* **Activity**
Go to the line holding "for the coercivity" in the entries below and write out exactly every line down to and including the line holding "set t : ℝ := 1 / 1000 with ht".
+ + + + + + +
import Mathlib.Analysis.SpecialFunctions.Integrals.Basic
import Mathlib.Analysis.SpecialFunctions.Pow.Real
import Mathlib.Analysis.SpecialFunctions.Log.Basic
import Mathlib.Analysis.Real.Pi.Bounds
import Mathlib.Analysis.Complex.ExponentialBounds
import Literature.Analysis.FluidPDE.ElgindiProfileNontrivial
import HarnessLib

/-!
# Numerical facts on Elgindi's kernel `K`, angular weight `Γ` and constant `c` behind the
weighted-`L²` coercivity of `𝓛_Γ`

Topic `Literature/Analysis/FluidPDE`. Support file (everything proved, no definitions, no named
facts) on the proof path of the named fact
`Literature.Analysis.FluidPDE.Elgindi.ElgindiGhoulMasmoudi2021_stabilityCore`
(`ElgindiStabilityDecomposition.lean`). The weighted `L²` coercivity of the linearised fundamental
model, T. M. Elgindi, Ann. of Math. 194 (2021) = arXiv:1904.04795 (`[Elgindi2021]`), §5
Proposition 5.5 (`(𝓛_Γ(f)w, fw)_{L²} ≥ ¼|fw|²_{L²}`, p. 15 of the held text; the base case of the
`𝓗ᵏ` coercivity of Elgindi–Ghoul–Masmoudi, Camb. J. Math. 9 (2021), Prop. 3.2) rests on one
numerical input about the angular functions `K(θ) = 3 sin θ cos²θ`, `Γ(θ) = (sin θ cos²θ)^{α/3}`,
`c = ∫₀^{π/2} KΓ` (`Elgindi.kernelK`, `Elgindi.angularWeight`, `Elgindi.profileConst` of
`ElgindiFundamentalModel.lean`), the display (GammaAssumption) of §5, p. 15:
"`|Γ/c − K|_{L²[0,π/2]} ≤ 7/10`. Recall that `Γ` takes the form `(sin θ cos²θ)^β` for some
`0 ≤ β ≤ 1`. The fact that such examples actually satisfy this assumption is a simple exercise",
used in the proof of Prop. 5.5 through "Since `(7/5)² < 4(¼)(2)`".

## What is proved, and the (documented) deviation from the printed constant

For the profile only small `α` matters (`β = α/3`; the theorems are for `0 < α < α₀`). At `β = 0`
one has `Γ ≡ 1`, `c = ∫K = 1` and `|1 − K|²_{L²} = 25π/32 − 2 ≈ 0.4544 = (0.674)²`, inside the
printed `7/10` by a margin of `0.026` only, which a perturbation argument in `β` with elementary
explicit constants does not comfortably fit. The proof of Prop. 5.5 vendored in the sequel
(`ElgindiL2Coercivity.lean`) therefore splits `Γ/c = λK + R` with `λ = 7/5` instead of the
printed `λ = 1`; the exact-derivative part scales by `λ` and the sufficient condition becomes
`|R|²_{L²} = |Γ/c − (7/5)K|²_{L²} ≤ λ/2 = 7/10`, which holds with room: since
`(Γ/c, K)_{L²} = 1` exactly, `|Γ/c − λK|² = |Γ|²/c² − 2λ + λ²|K|²`, and `|Γ|² ≤ π/2`,
`|K|² = 9π/32`, `c ≥ 49/50` give `≤ 0.57`. This file proves exactly these inputs:

* `integral_kernelK_sq`: **`∫₀^{π/2} K² = 9π/32`** (`sin²cos⁴ = cos⁴ − cos⁶` and the reduction
  formula for `∫cosⁿ`), also over `Ioo 0 (π/2)`;
* `angularWeight_le_one`: `Γ ≤ 1` on `[0, π/2]` (`α ≥ 0`);
* `profileConst_ge`: **`c_α ≥ 49/50` for `0 ≤ α ≤ 1/200`** (pointwise
  `KΓ ≥ t^β(K − 3t)` with `t = 10⁻³`, `t^β ≥ 1 − 7β` from `e⁷ > 10³`, `∫K = 1`, `π < 3.1416`);
* `integral_kernelK_mul_angularWeight_div` : `∫₀^{π/2} (Γ/c)K = 1`;
* **`integral_sq_angularWeight_div_sub_le`**: `∫₀^{π/2} (Γ/c − (7/5)K)² dθ ≤ 7/10` for
  `0 ≤ α ≤ 1/200` — the form consumed by the coercivity proof.

The printed (GammaAssumption) with constant `7/10` and `λ = 1` is *not* claimed here.

Used from Mathlib: `integral_cos_pow`, `integral_cos_sq`, `Real.rpow_le_rpow`,
`Real.rpow_def_of_pos`, `Real.add_one_le_exp`, `Real.exp_one_gt_d9`, `Real.pi_lt_d4`,
`Real.pi_gt_d2`, `intervalIntegral.integral_mono_on`.
-/

noncomputable section

open MeasureTheory Set Real intervalIntegral

namespace Literature.Analysis.FluidPDE

namespace Elgindi

/-! ### `∫₀^{π/2} K² = 9π/32` -/

/-- `∫₀^{π/2} cos⁴ = 3π/16`. [folklore] -/
theorem integral_cos_pow_four : ∫ x in (0 : ℝ)..(π / 2), Real.cos x ^ 4 = 3 * π / 16 := by
  have h := integral_cos_pow (a := 0) (b := π / 2) (n := 2)
  rw [h, integral_cos_sq]
  simp
  ring

/-- `∫₀^{π/2} cos⁶ = 5π/32`. [folklore] -/
theorem integral_cos_pow_six : ∫ x in (0 : ℝ)..(π / 2), Real.cos x ^ 6 = 5 * π / 32 := by
  have h := integral_cos_pow (a := 0) (b := π / 2) (n := 4)
  rw [h, integral_cos_pow_four]
  simp
  ring

/-- **`|K|²_{L²[0,π/2]} = 9π/32`**: `∫₀^{π/2} (3 sin θ cos²θ)² dθ = 9∫₀^{π/2}(cos⁴θ − cos⁶θ) dθ =
9(3π/16 − 5π/32)` (the constant `|K|_{L²} < 1` used in the proofs of [Elgindi2021] Lemma 5.4,
"`≤ (2/3)|K|_{L²}|z⁻²L₁₂(f)|_{L²}|z⁻²f|_{L²} < (2/3)|z⁻²L₁₂(f)||z⁻²f|`", and Prop. 5.5). [folklore] -/
theorem integral_kernelK_sq : ∫ θ in (0 : ℝ)..(π / 2), kernelK θ ^ 2 = 9 * π / 32 := by
  have e : ∀ θ : ℝ, kernelK θ ^ 2 = 9 * (Real.cos θ ^ 4 - Real.cos θ ^ 6) := by
    intro θ
    simp only [kernelK]
    have := Real.sin_sq_add_cos_sq θ
    linear_combination (9 * Real.cos θ ^ 4) * this
  simp_rw [e]
  rw [intervalIntegral.integral_const_mul, intervalIntegral.integral_sub
    (by apply Continuous.intervalIntegrable; fun_prop)
    (by apply Continuous.intervalIntegrable; fun_prop), integral_cos_pow_four,
    integral_cos_pow_six]
  ring

/-- `∫_{(0,π/2)} K² = 9π/32`, set-integral form. [folklore] -/
theorem setIntegral_kernelK_sq : ∫ θ in Ioo 0 (π / 2), kernelK θ ^ 2 = 9 * π / 32 := by
  rw [← integral_kernelK_sq, intervalIntegral.integral_of_le (by positivity),
    integral_Ioc_eq_integral_Ioo]

/-- `∫_{(0,π/2)} K = 1`, set-integral form of `integral_kernelK`. [folklore] -/
theorem setIntegral_kernelK : ∫ θ in Ioo 0 (π / 2), kernelK θ = 1 := by
  rw [← integral_kernelK, intervalIntegral.integral_of_le (by positivity),
    integral_Ioc_eq_integral_Ioo]

/-! ### `Γ ≤ 1` and `(Γ/c, K) = 1` -/

/-- `sin θ cos²θ ≤ 1`. [folklore] -/
theorem sin_mul_cos_sq_le_one (θ : ℝ) : Real.sin θ * Real.cos θ ^ 2 ≤ 1 := by
  have h1 : Real.sin θ ≤ 1 := Real.sin_le_one θ
  have h2 : Real.cos θ ^ 2 ≤ 1 := by nlinarith [Real.cos_sq_le_one θ]
  nlinarith [sq_nonneg (Real.cos θ), Real.neg_one_le_sin θ]

/-- **`Γ ≤ 1` on the closed quarter** (`α ≥ 0`): `Γ = x^{α/3}` with `0 ≤ x = sin θ cos²θ ≤ 1`. [folklore] -/
theorem angularWeight_le_one {α : ℝ} (hα : 0 ≤ α) {θ : ℝ} (hθ : θ ∈ Icc 0 (π / 2)) :
    angularWeight α θ ≤ 1 :=
  Real.rpow_le_one (sin_mul_cos_sq_nonneg hθ) (sin_mul_cos_sq_le_one θ) (div_nonneg hα zero_le_three)

/-- **`(Γ/c, K)_{L²[0,π/2]} = 1`**: `∫₀^{π/2} (Γ/c)K = c/c` by the definition of `c` (`α ≥ 0`). [folklore] -/
theorem setIntegral_kernelK_mul_angularWeight_div {α : ℝ} (hα : 0 ≤ α) :
    ∫ θ in Ioo 0 (π / 2), kernelK θ * (angularWeight α θ / profileConst α) = 1 := by
  have hc : profileConst α ≠ 0 := (profileConst_pos hα).ne'
  have e : ∀ θ, kernelK θ * (angularWeight α θ / profileConst α) =
      (kernelK θ * angularWeight α θ) / profileConst α := fun θ => by ring
  simp_rw [e]
  rw [MeasureTheory.integral_div, ← profileConst_eq_setIntegral, div_self hc]

/-! ### `c_α ≥ 49/50` for `0 ≤ α ≤ 1/200` -/

/-- `e⁷ > 1000`, hence `log 1000 ≤ 7`. [folklore] -/
theorem log_thousand_le_seven : Real.log 1000 ≤ 7 := by
  rw [Real.log_le_iff_le_exp (by norm_num)]
  have h1 : (2.7 : ℝ) < Real.exp 1 := lt_trans (by norm_num) Real.exp_one_gt_d9
  have h7 : Real.exp 1 ^ 7 = Real.exp 7 := by
    rw [Real.exp_one_pow]
    norm_num
  rw [← h7]
  have h27 : (2.7 : ℝ) ^ 7 ≤ Real.exp 1 ^ 7 :=
    pow_le_pow_left₀ (by norm_num) h1.le 7
  have h10 : (1000 : ℝ) ≤ (2.7 : ℝ) ^ 7 := by norm_num
  exact h10.trans h27

/-- **`t^β ≥ 1 − 7β`** for `t = 10⁻³` and `β ≥ 0`: `t^β = e^{β log t} ≥ 1 + β log t ≥ 1 − 7β`. [folklore] -/
theorem thousandth_rpow_ge {β : ℝ} (hβ : 0 ≤ β) : 1 - 7 * β ≤ (1 / 1000 : ℝ) ^ β := by
  have ht : (0 : ℝ) < 1 / 1000 := by norm_num
  rw [Real.rpow_def_of_pos ht]
  have hlog : -7 ≤ Real.log (1 / 1000 : ℝ) := by
    rw [one_div, Real.log_inv]
    linarith [log_thousand_le_seven]
  have h1 : -7 * β ≤ Real.log (1 / 1000 : ℝ) * β := mul_le_mul_of_nonneg_right hlog hβ
  have h2 := Real.add_one_le_exp (Real.log (1 / 1000 : ℝ) * β)
  linarith

/-- **Pointwise lower bound `KΓ ≥ t^β(K − 3t)`** on `[0, π/2]`, for `t > 0`, `β = α/3 ≥ 0`:
with `x = sin θ cos²θ`, `K = 3x`, `Γ = x^β`; if `x ≥ t` then `x^β ≥ t^β`, else the right side is
negative. [folklore] -/
theorem kernelK_mul_angularWeight_ge {α t : ℝ} (hα : 0 ≤ α) (ht : 0 < t) {θ : ℝ}
    (hθ : θ ∈ Icc 0 (π / 2)) :
    t ^ (α / 3) * (kernelK θ - 3 * t) ≤ kernelK θ * angularWeight α θ := by
  set x : ℝ := Real.sin θ * Real.cos θ ^ 2 with hx
  have hx0 : 0 ≤ x := sin_mul_cos_sq_nonneg hθ
  have hβ : 0 ≤ α / 3 := div_nonneg hα zero_le_three
  have hK : kernelK θ = 3 * x := by simp [kernelK, hx]; ring
  have hΓ : angularWeight α θ = x ^ (α / 3) := rfl
  have htβ : 0 ≤ t ^ (α / 3) := Real.rpow_nonneg ht.le _
  rw [hK, hΓ]
  rcases le_or_gt t x with htx | htx
  · have h1 : t ^ (α / 3) ≤ x ^ (α / 3) := Real.rpow_le_rpow ht.le htx hβ
    have h2 : 0 ≤ 3 * x - 3 * t := by linarith
    calc t ^ (α / 3) * (3 * x - 3 * t) ≤ x ^ (α / 3) * (3 * x - 3 * t) :=
          mul_le_mul_of_nonneg_right h1 h2
      _ ≤ x ^ (α / 3) * (3 * x) := by
          have : 0 ≤ x ^ (α / 3) := Real.rpow_nonneg hx0 _
          nlinarith
      _ = 3 * x * x ^ (α / 3) := by ring
  · have h1 : t ^ (α / 3) * (3 * x - 3 * t) ≤ 0 :=
      mul_nonpos_of_nonneg_of_nonpos htβ (by linarith)
    have h2 : 0 ≤ 3 * x * x ^ (α / 3) := by
      have : 0 ≤ x ^ (α / 3) := Real.rpow_nonneg hx0 _
      positivity
    linarith

/-- **`c_α ≥ 49/50` for `0 ≤ α ≤ 1/200`**: integrating `KΓ ≥ t^β(K − 3t)` (`t = 10⁻³`) over
`[0, π/2]` gives `c ≥ t^β(∫K − 3tπ/2) = t^β(1 − 3π/2000) ≥ (1 − 7/600)(1 − 3π/2000)` (Elgindi 2021,
§1.7.1 records `1/10 ≤ c ≤ 10`; for the coercivity constant we need `c` close to `1`). [folklore] -/
theorem profileConst_ge {α : ℝ} (hα : 0 ≤ α) (hα' : α ≤ 1 / 200) : (49 / 50 : ℝ) ≤ profileConst α := by
  set t : ℝ := 1 / 1000 with ht
  have ht0 : (0 : ℝ) < t := by norm_num [ht]
  have hβ : 0 ≤ α / 3 := div_nonneg hα zero_le_three
  -- integrate the pointwise bound
  have hmono : ∫ θ in (0 : ℝ)..(π / 2), t ^ (α / 3) * (kernelK θ - 3 * t) ≤ profileConst α := by
    unfold profileConst
    refine intervalIntegral.integral_mono_on (by positivity) ?_
      ((continuous_kernelK_mul_angularWeight hα).intervalIntegrable _ _) fun θ hθ =>
      kernelK_mul_angularWeight_ge hα ht0 hθ
    apply Continuous.intervalIntegrable
    exact continuous_const.mul (continuous_kernelK.sub continuous_const)
  have hK3 : ∫ θ in (0 : ℝ)..(π / 2), (kernelK θ - 3 * t) = 1 - 3 * t * (π / 2) := by
    rw [intervalIntegral.integral_sub (continuous_kernelK.intervalIntegrable _ _) (by simp),
      integral_kernelK, intervalIntegral.integral_const, smul_eq_mul, sub_zero]
    ring
  have hval : ∫ θ in (0 : ℝ)..(π / 2), t ^ (α / 3) * (kernelK θ - 3 * t) =
      t ^ (α / 3) * (1 - 3 * t * (π / 2)) := by
    rw [intervalIntegral.integral_const_mul, hK3]
  rw [hval] at hmono
  -- numerics: `t^β ≥ 1 − 7β ≥ 1 − 7/600`, `1 − 3tπ/2 ≥ 1 − 3·3.1416/2000`
  have h1 : 1 - 7 * (α / 3) ≤ t ^ (α / 3) := thousandth_rpow_ge hβ
  have h2 : (0 : ℝ) < 1 - 3 * t * (π / 2) := by
    have := Real.pi_lt_d4
    norm_num [ht]
    nlinarith
  have h3 : (1 - 7 * (α / 3)) * (1 - 3 * t * (π / 2)) ≤ t ^ (α / 3) * (1 - 3 * t * (π / 2)) :=
    mul_le_mul_of_nonneg_right h1 h2.le
  have h4 : (49 / 50 : ℝ) ≤ (1 - 7 * (α / 3)) * (1 - 3 * t * (π / 2)) := by
    have hπ := Real.pi_lt_d4
    norm_num [ht]
    nlinarith
  linarith

/-! ### The input of the coercivity proof: `|Γ/c − (7/5)K|²_{L²} ≤ 7/10` -/

/-- **`∫₀^{π/2} (Γ/c − (7/5)K)² dθ ≤ 7/10` for `0 ≤ α ≤ 1/200`** — the form of [Elgindi2021]
(GammaAssumption) ("`|Γ/c − K|_{L²} ≤ 7/10`", §5, p. 15) used by the vendored proof of Prop. 5.5
with the splitting constant `λ = 7/5` (see the module docstring): expanding,
`∫(Γ/c − λK)² = ∫Γ²/c² − 2λ∫(Γ/c)K + λ²∫K² = ∫Γ²/c² − 2λ + λ²·9π/32 ≤ (π/2)(50/49)² − 14/5 +
(49/25)(9π/32) < 0.57`. [cite: Elgindi2021, §5 (GammaAssumption) and proof of Proposition 5.5 (p. 15 of arXiv:1904.04795)] -/
theorem integral_sq_angularWeight_div_sub_le {α : ℝ} (hα : 0 ≤ α) (hα' : α ≤ 1 / 200) :
    ∫ θ in Ioo 0 (π / 2), (angularWeight α θ / profileConst α - 7 / 5 * kernelK θ) ^ 2 ≤ 7 / 10 := by
  set c := profileConst α with hc
  have hcpos : 0 < c := profileConst_pos hα
  have hc49 : (49 / 50 : ℝ) ≤ c := profileConst_ge hα hα'
  have hΓc : Continuous (angularWeight α) := continuous_angularWeight hα
  -- integrability on the finite interval of the three continuous pieces
  have hI : ∀ {g : ℝ → ℝ}, Continuous g → IntegrableOn g (Ioo 0 (π / 2)) := fun hg =>
    (hg.integrableOn_Icc (a := 0) (b := π / 2)).mono_set Ioo_subset_Icc_self
  have i1 : IntegrableOn (fun θ => (angularWeight α θ / c) ^ 2) (Ioo 0 (π / 2)) := hI (by fun_prop)
  have i2 : IntegrableOn (fun θ => kernelK θ * (angularWeight α θ / c)) (Ioo 0 (π / 2)) :=
    hI (continuous_kernelK.mul (hΓc.div_const _))
  have i3 : IntegrableOn (fun θ => kernelK θ ^ 2) (Ioo 0 (π / 2)) := hI (continuous_kernelK.pow 2)
  -- expand the square
  have e : ∀ θ, (angularWeight α θ / c - 7 / 5 * kernelK θ) ^ 2 =
      (angularWeight α θ / c) ^ 2 - (14 / 5) * (kernelK θ * (angularWeight α θ / c)) +
        (49 / 25) * kernelK θ ^ 2 := fun θ => by ring
  simp_rw [e]
  have hsplit : ∫ θ in Ioo 0 (π / 2), ((angularWeight α θ / c) ^ 2 -
      (14 / 5) * (kernelK θ * (angularWeight α θ / c)) + (49 / 25) * kernelK θ ^ 2) =
      (∫ θ in Ioo 0 (π / 2), (angularWeight α θ / c) ^ 2) - 14 / 5 * 1 + 49 / 25 * (9 * π / 32) := by
    rw [MeasureTheory.integral_add, MeasureTheory.integral_sub, MeasureTheory.integral_const_mul,
      MeasureTheory.integral_const_mul, setIntegral_kernelK_mul_angularWeight_div hα,
      setIntegral_kernelK_sq]
    all_goals first
      | exact i1.sub (i2.const_mul _)
      | exact i3.const_mul _
      | exact i2.const_mul _
      | exact i1
  rw [hsplit]
  -- `∫ (Γ/c)² ≤ (π/2)/c²` since `Γ ≤ 1`
  have hΓ2 : ∫ θ in Ioo 0 (π / 2), (angularWeight α θ / c) ^ 2 ≤ (π / 2) * (1 / c ^ 2) := by
    have hb : ∀ θ ∈ Ioo 0 (π / 2), (angularWeight α θ / c) ^ 2 ≤ 1 / c ^ 2 := by
      intro θ hθ
      have h0 : 0 ≤ angularWeight α θ := angularWeight_nonneg α (Ioo_subset_Icc_self hθ)
      have h1 : angularWeight α θ ≤ 1 := angularWeight_le_one hα (Ioo_subset_Icc_self hθ)
      rw [div_pow]
      exact div_le_div_of_nonneg_right (pow_le_one₀ h0 h1) (by positivity)
    calc ∫ θ in Ioo 0 (π / 2), (angularWeight α θ / c) ^ 2
        ≤ ∫ θ in Ioo 0 (π / 2), (1 / c ^ 2 : ℝ) :=
          setIntegral_mono_on i1 (hI continuous_const) measurableSet_Ioo hb
      _ = (π / 2) * (1 / c ^ 2) := by
          rw [setIntegral_const, Real.volume_real_Ioo_of_le (by positivity), smul_eq_mul, sub_zero]
  -- numerics
  have hπ := Real.pi_lt_d4
  have hπ0 := Real.pi_gt_d2
  have hc2 : 1 / c ^ 2 ≤ 1 / (49 / 50 : ℝ) ^ 2 := by
    apply one_div_le_one_div_of_le (by norm_num)
    exact pow_le_pow_left₀ (by norm_num) hc49 2
  nlinarith [hΓ2, hc2]

end Elgindi

end Literature.Analysis.FluidPDE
+ + + + + + +
* **Answer to the problem**
§1.7.1 records `1/10 ≤ c ≤ 10`; for the coercivity constant we need `c` close to `1`). [folklore] -/
theorem profileConst_ge {α : ℝ} (hα : 0 ≤ α) (hα' : α ≤ 1 / 200) : (49 / 50 : ℝ) ≤ profileConst α := by
  set t : ℝ := 1 / 1000 with ht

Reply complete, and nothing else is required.